Dr. Oz became famous on Oprah, then developed his own TV show. Millions of people who seek health and medical information hang on his every word. But can we believe him?
A group of doctors publicly called for Columbia University to fire Dr. Oz. Their accusations?
“Dr. Oz has repeatedly shown disdain for science and for evidence-based medicine … he has manifested an egregious lack of integrity by promoting quack treatments and cures in the interest of personal financial gain.”
The controversy focuses attention on evidence-based practices. So, what do we mean by evidence? What constitutes credible information that a treatment works or that a specific behavior promotes good health?
In human services, the meaning of the term, evidence-based practice, has achieved some consensus, at least in a general sense. Most people would agree that, to meet the standard of evidence-based, a treatment, service, or policy must have multiple rigorous studies which support it. Rigorous usually means either some form of experimental design or at least a very strong comparative effectiveness study. Comparative means that information exists to show that people who received a service achieved an outcome to a higher degree than people who did not receive that service. The Substance Abuse and Mental Health Services Administration, for example, has established criteria, as have some other organizations.
Oftentimes, the fact that a practice has appeared in a scientific journal becomes accepted as proof of adequate strength to demonstrate effectiveness. However, in the field of medicine, many practices with early promise of effectiveness, as reported in credible medical journals, actually turn out not to work during later years of testing.
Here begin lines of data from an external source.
/-- The periodic factor IS an atlas product over (entry, shift). -/
theorem perFactor_eq_multiWindowProd (n : ℕ) :
    perFactor ptab m₁ n = multiWindowProd ((Finset.univ : Finset (Fin ptab.length)) ×ˢ Finset.Ico m₁ (Kp n + 1))
      (fun q => 1 / ((q.2 : ℝ) + peV ptab q.1)) (fun q => 1 / ((q.2 : ℝ) + peU ptab q.1)) (fun q => peW ptab q.1) n := by
  unfold perFactor stepFactorTrunc fracProdTrunc fracWindow multiWindowProd
  rw [Finset.prod_product]
  exact prod_congr rfl fun i _ => (Finset.prod_pow _ _ _).symm

/-- The combined factor IS the atlas product over `yS`. -/
theorem corrP_eq (n : ℕ) : corrP tab ptab m₁ n = multiWindowProd (yS tab ptab m₁ n) (yA tab ptab) (yB tab ptab) (yw tab ptab) n := by
  unfold corrP
  rw [perFactor_eq_multiWindowProd]
  unfold corrT multiWindowProd yS
  rw [Finset.prod_disjSum]
  simp only [yA, yB, yw, Sum.elim_inl, Sum.elim_inr]

variable {tab ptab m₁}

/-- Membership of a periodic index: `m₁ ≤ m ≤ Kp(n)`. -/
theorem mem_yS_inr {n : ℕ} {i : Fin ptab.length} {m : ℕ} (h : (Sum.inr (i, m) : PIdx tab ptab) ∈ yS tab ptab m₁ n) :
    m₁ ≤ m ∧ m ≤ Kp n := by
  unfold yS at h
  rw [Finset.inr_mem_disjSum, Finset.mem_product, Finset.mem_Ico] at h
  exact ⟨h.2.1, Nat.le_of_lt_succ h.2.2⟩
/-! ## §4 The socket reduction: the whole `hF` of ★ `smoothBounded_orbFamGExt_of_strata₄` from the `(0,2)`-heads -/

/-- **THE `hF` SOCKET OF ★ `smoothBounded_orbFamGExt_of_strata₄` FROM THE `(0,2)`-HEADS.**  If at every ADMISSIBLE label `S′`, every compact-chart place `w ∉ S′` with
`slotSign w 0 ≠ slotSign w 2` and every one-wall point `x` of the wall `(w, 0, 2)` the jets of `orbFamGExt ν′ a′ S′` are locally bounded on `InRegG` (`h02`), then the full face
socket holds: every label (junk labels: the family is `0`, ★ `orbFamGExt_of_not_admissible`), every noncompact pair `(i, j)` (a place with two slot signs is a split-chart place, ★
`mem_splitChartPlaces_of_isIndefiniteAt`, where the slot signs read `(s, s, −s)`, ★ `slotSign_of_mem_splitChartPlaces`: `(0,1)∕(1,0)` are compact — excluded by the socket's sign
hypothesis; `(0,2)∕(2,0)` are `h02`; `(1,2)∕(2,1)` are carried onto `(0,2)` at the reflected point `hcSwapAt w 0 1 x` by §3).  The cube hypothesis of the socket is not used.
[cite: Shelstad1979, §4 property (II) p. 23; Lemma 4.3 (p. 25)] [cite: Varadarajan1977, Part I §1.12] [cite: Bouaziz1994IntegralesOrbitales, §3.1 (I₁)–(I₂) p. 579; §3.2 p. 580] -/
theorem faceJetBounds_of_wall02 (hα : ∀ i, α i ≠ 0)
    (hreal : ∀ (w : {w : InfinitePlace L // IsComplex w}) (i : Fin 3), (w.1.embedding (α i)).im = 0)
    {a' : ↥(arch (↥(maximalRealSubfield L)) L (IsCMField.complexConj L) 3 (Matrix.diagonal α)) → ℂ} (ha' : ArchSmooth L 3 (Matrix.diagonal α) a')
    (h02 : ∀ (S' : Finset {w : InfinitePlace L // IsComplex w}), (∀ w, w ∈ S' → w ∈ splitChartPlaces L α) → ∀ (n : ℕ) (x : {w : InfinitePlace L // IsComplex w} → Fin 3 → ℝ) (w : {w : InfinitePlace L // IsComplex w}), w ∉ S' →
      slotSign L α w 0 ≠ slotSign L α w 2 → x w 0 = x w 2 → Circle.exp (x w (hcThird 0 2)) ≠ Circle.exp (x w 0) →
      (∀ w', w' ∉ S' → w' ≠ w → ∀ i' j' : Fin 3, i' ≠ j' → slotSign L α w' i' ≠ slotSign L α w' j' → Circle.exp (x w' i') ≠ Circle.exp (x w' j')) →
      ∃ U ∈ 𝓝 x, BddAbove ((fun c => ‖iteratedFDeriv ℝ n (orbFamGExt L α ν' a' S') c‖) '' (U ∩ InRegG (slotSign L α) S'))) :
    ∀ (S' : Finset {w : InfinitePlace L // IsComplex w}) (n : ℕ) (x : {w : InfinitePlace L // IsComplex w} → Fin 3 → ℝ) (w : {w : InfinitePlace L // IsComplex w}) (i j : Fin 3),
      (∀ w' : {w : InfinitePlace L // IsComplex w}, w' ∉ S' → ∀ l : Fin 3, x w' l ∈ Ico 0 (2 * π)) →
      w ∉ S' → i ≠ j → slotSign L α w i ≠ slotSign L α w j → x w i = x w j →
        Circle.exp (x w (hcThird i j)) ≠ Circle.exp (x w i) →
        (∀ w', w' ∉ S' → w' ≠ w → ∀ i' j' : Fin 3, i' ≠ j' → slotSign L α w' i' ≠ slotSign L α w' j' → Circle.exp (x w' i') ≠ Circle.exp (x w' j')) →
        ∃ U ∈ 𝓝 x, BddAbove ((fun c => ‖iteratedFDeriv ℝ n (orbFamGExt L α ν' a' S') c‖) '' (U ∩ InRegG (slotSign L α) S')) := by
  intro S' n x w i j _ hw hij hsij hx hxk hxin
  by_cases hS' : ∀ w, w ∈ S' → w ∈ splitChartPlaces L α
  swap
  · -- junk label: the family vanishes
    refine ⟨univ, univ_mem, 0, ?_⟩
    rintro _ ⟨c, -, rfl⟩
    show ‖iteratedFDeriv ℝ n (orbFamGExt L α ν' a' S') c‖ ≤ 0
    rw [orbFamGExt_of_not_admissible L α ν' a' S' hS', iteratedFDeriv_fun_zero, Pi.zero_apply, norm_zero]
  -- admissible label: the place is a split-chart place, slot signs `(s, s, −s)`
  have hind : IsIndefiniteAt (slotSign L α) w := by
    intro hdef
    have h0 : ∀ l : Fin 3, slotSign L α w l = slotSign L α w 0 := by
      intro l
      fin_cases l
      · rfl
      · exact hdef.1.symm
      · exact hdef.2.symm.trans hdef.1.symm
    exact hsij (by rw [h0 i, h0 j])
  have hwsp : w ∈ splitChartPlaces L α := mem_splitChartPlaces_of_isIndefiniteAt L α hα (hreal w) hind
  obtain ⟨h10, -, -⟩ := slotSign_of_mem_splitChartPlaces L α hα hwsp
  have h02s : slotSign L α w 0 ≠ slotSign L α w 2 := (slotSign_zero_ne_two_of_mem_splitChartPlaces L α hα hwsp).1
  -- the `(0,2)`-head at any one-wall point `y` of the wall `(w,0,2)`, all orders
  have hA : ∀ y : {w : InfinitePlace L // IsComplex w} → Fin 3 → ℝ, y w 0 = y w 2 → Circle.exp (y w 1) ≠ Circle.exp (y w 0) →
      (∀ w', w' ∉ S' → w' ≠ w → ∀ i' j' : Fin 3, i' ≠ j' → slotSign L α w' i' ≠ slotSign L α w' j' → Circle.exp (y w' i') ≠ Circle.exp (y w' j')) →
      ∀ m : ℕ, ∃ U ∈ 𝓝 y, BddAbove ((fun c => ‖iteratedFDeriv ℝ m (orbFamGExt L α ν' a' S') c‖) '' (U ∩ InRegG (slotSign L α) S')) := fun y hy hyk hyin m =>
    h02 S' hS' m y w hw h02s hy (by rwa [hcThird_zero_two]) hyin
  -- the `(1,2)`-wall: reflect by `hcSwapAt w 0 1` (a SAME-sign transposition) onto the `(0,2)`-wall
  have hB : ∀ y : {w : InfinitePlace L // IsComplex w} → Fin 3 → ℝ, y w 1 = y w 2 → Circle.exp (y w 0) ≠ Circle.exp (y w 1) →
      (∀ w', w' ∉ S' → w' ≠ w → ∀ i' j' : Fin 3, i' ≠ j' → slotSign L α w' i' ≠ slotSign L α w' j' → Circle.exp (y w' i') ≠ Circle.exp (y w' j')) →
      ∀ m : ℕ, ∃ U ∈ 𝓝 y, BddAbove ((fun c => ‖iteratedFDeriv ℝ m (orbFamGExt L α ν' a' S') c‖) '' (U ∩ InRegG (slotSign L α) S')) := by
    intro y hy hyk hyin m
    refine exists_nhds_bddAbove_norm_iteratedFDeriv_orbFamGExt_of_hcSwapAt L α ν' hα hreal hS' ha' hw (show (0 : Fin 3) ≠ 1 by decide) h10.symm
      (fun m' _ => hA (hcSwapAt w 0 1 y) ?_ ?_ ?_ m')
    · rw [(hcSwapAt_apply_pair w 0 1 y).1, hcSwapAt_apply_self_of_ne w (show (2 : Fin 3) ≠ 0 by decide) (show (2 : Fin 3) ≠ 1 by decide)]
      exact hy
    · rw [(hcSwapAt_apply_pair w 0 1 y).2, (hcSwapAt_apply_pair w 0 1 y).1]
      exact hyk
    · intro w' hw' hne i' j' hij' hs'
      rw [hcSwapAt_apply_of_ne hne]
      exact hyin w' hw' hne i' j' hij' hs'
  -- the six ordered pairs
  have hi : i = 0 ∨ i = 1 ∨ i = 2 := by fin_cases i <;> simp
  have hj : j = 0 ∨ j = 1 ∨ j = 2 := by fin_cases j <;> simp
  rcases hi with rfl | rfl | rfl <;> rcases hj with rfl | rfl | rfl
  · exact absurd rfl hij
  · exact absurd h10.symm hsij
  · exact hA x hx (by simpa only [hcThird_zero_two] using hxk) hxin n
  · exact absurd h10 hsij
  · exact absurd rfl hij
  · exact hB x hx (by simpa only [hcThird_one_two] using hxk) hxin n
  · refine hA x hx.symm ?_ hxin n
    have h3 : hcThird (2 : Fin 3) 0 = 1 := by decide
    rw [h3, hx] at hxk
    exact hxk
  · refine hB x hx.symm ?_ hxin n
    have h3 : hcThird (2 : Fin 3) 1 = 0 := by decide
    rw [h3, hx] at hxk
    exact hxk
  · exact absurd rfl hij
We can’t let a similar-sounding term, best practice, confuse us. It sees a variety of uses, one of which unfortunately constitutes a bad use: as a synonym for evidence-based practice, but without any evidence! Sometimes, a so-called best practice is a new service approach that seemed to produce positive outcomes in one situation, perhaps only for a limited period of time, and now it attracts other providers to incorporate it into their operations. However, no sound research has demonstrated the effectiveness of that new approach. If an approach appears promising, evaluation researchers can work in unison with practitioners to determine its effectiveness by creating a sound base of evidence.
So, what should we do?
· We should move forward with a combination of hope and humility, using the best information available to make informed choices about what services to deliver. Strong evidence of effectiveness means that a specific service, delivered as intended, will produce positive outcomes for many or most of those who receive it. Keep in mind, though, that nothing’s perfect. If we go with the evidence, we maximize the chances of taking the best possible action using our current state of knowledge, even though we will not produce our desired outcomes 100 percent of the time.
· Let’s remember that science is just science. It never reaches the final “truth”; it always searches to discover more. New evidence inexorably supplants current evidence, sometimes changing the way we think and act. In addition, our environment changes; our communities change. Science strives to keep up and provide the best answers at any given point in time, acknowledging for example, that actions by individuals and government that worked effectively to produce strong communities in 1915 might not work in 2015.
· The fact that science has imperfections and we may never achieve absolute certainty should not compel us to ignore the best evidence and put all of our trust in self-proclaimed experts and authorities. From blood-letting during the Middle Ages to quack remedies of today, many “experts” have had no basis for the approaches they use to treat the illnesses of individuals and the social problems of communities.
Effective service delivery requires blending the latest evidence, the wisdom of practitioners, and the preferences (cultural, personal, etc.) of an individual or group who receives a service. Over time, we continually refine our knowledge and competence so that human service practitioners, policy makers and others can shape services, programs, and policies optimally to meet the needs of our ever changing communities.
What does this all mean for Dr. Oz? Dr. Oz speaks as one, fallible physician; hopefully, he uses research evidence wisely. The conflict of interest that his accusers charge might, or might not, exist. But I’m willing to let others fuss over the fate of him and other celebrities, while we work on improving the future of our communities!